▸ **How to complete this task**
Look for the line containing "have hss : ((((Real.sqrt" in the records below. Then output it and all the lines that follow, exactly and without any others.

*** Opening Entries shown ***

/-- `Kone` is invertible. [folklore] -/
theorem isUnit_det_Kone (ha' : 0 < a') : IsUnit (Kone n M a').det := by
  have hn : ((n : ℂ) ^ d) ≠ 0 := pow_ne_zero _ (by exact_mod_cast NeZero.ne n)
  rw [Kone_eq, Matrix.det_smul]
  exact ((isUnit_iff_ne_zero.mpr (inv_ne_zero hn)).pow _).mul (isUnit_det_Kcomp n M ha')

/-- `Pone = G′·Q̃′ᴴ·Kcomp⁻¹·Q̃′·G′` (file 3b's isometric normalisation). [folklore] -/
theorem Pone_eq_iso (ha' : 0 < a') : Pone n M a' = Gps n M a' * (Qiso n M)ᴴ * (Kcomp n M a')⁻¹ * Qiso n M * Gps n M a' := by
  have hn : ((n : ℂ) ^ d) ≠ 0 := pow_ne_zero _ (by exact_mod_cast NeZero.ne n)
  have hs : star ((((Real.sqrt ((n : ℝ) ^ d)) : ℝ) : ℂ)) = (((Real.sqrt ((n : ℝ) ^ d)) : ℝ) : ℂ) := Complex.conj_ofReal _
  have hss : ((((Real.sqrt ((n : ℝ) ^ d)) : ℝ) : ℂ)) * (((Real.sqrt ((n : ℝ) ^ d)) : ℝ) : ℂ) = (n : ℂ) ^ d := by
    rw [← Complex.ofReal_mul, Real.mul_self_sqrt (pow_nonneg (Nat.cast_nonneg _) d)]; push_cast; rfl
  have hK : (Kone n M a')⁻¹ = ((n : ℂ) ^ d) • (Kcomp n M a')⁻¹ := by
    refine Matrix.inv_eq_right_inv ?_
    rw [Kone_eq, Matrix.smul_mul, Matrix.mul_smul, smul_smul, inv_mul_cancel₀ hn, one_smul,
      Matrix.mul_nonsing_inv _ (isUnit_det_Kcomp n M ha')]
  rw [Pone, hK, Qiso, Matrix.conjTranspose_smul, hs]
  simp only [Matrix.mul_smul, Matrix.smul_mul, smul_smul]
  rw [hss]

*** Closing Entries shown ***

▸ **Written solution**
  have hss : ((((Real.sqrt ((n : ℝ) ^ d)) : ℝ) : ℂ)) * (((Real.sqrt ((n : ℝ) ^ d)) : ℝ) : ℂ) = (n : ℂ) ^ d := by
    rw [← Complex.ofReal_mul, Real.mul_self_sqrt (pow_nonneg (Nat.cast_nonneg _) d)]; push_cast; rfl
  have hK : (Kone n M a')⁻¹ = ((n : ℂ) ^ d) • (Kcomp n M a')⁻¹ := by
    refine Matrix.inv_eq_right_inv ?_
    rw [Kone_eq, Matrix.smul_mul, Matrix.mul_smul, smul_smul, inv_mul_cancel₀ hn, one_smul,
      Matrix.mul_nonsing_inv _ (isUnit_det_Kcomp n M ha')]
  rw [Pone, hK, Qiso, Matrix.conjTranspose_smul, hs]
  simp only [Matrix.mul_smul, Matrix.smul_mul, smul_smul]
  rw [hss]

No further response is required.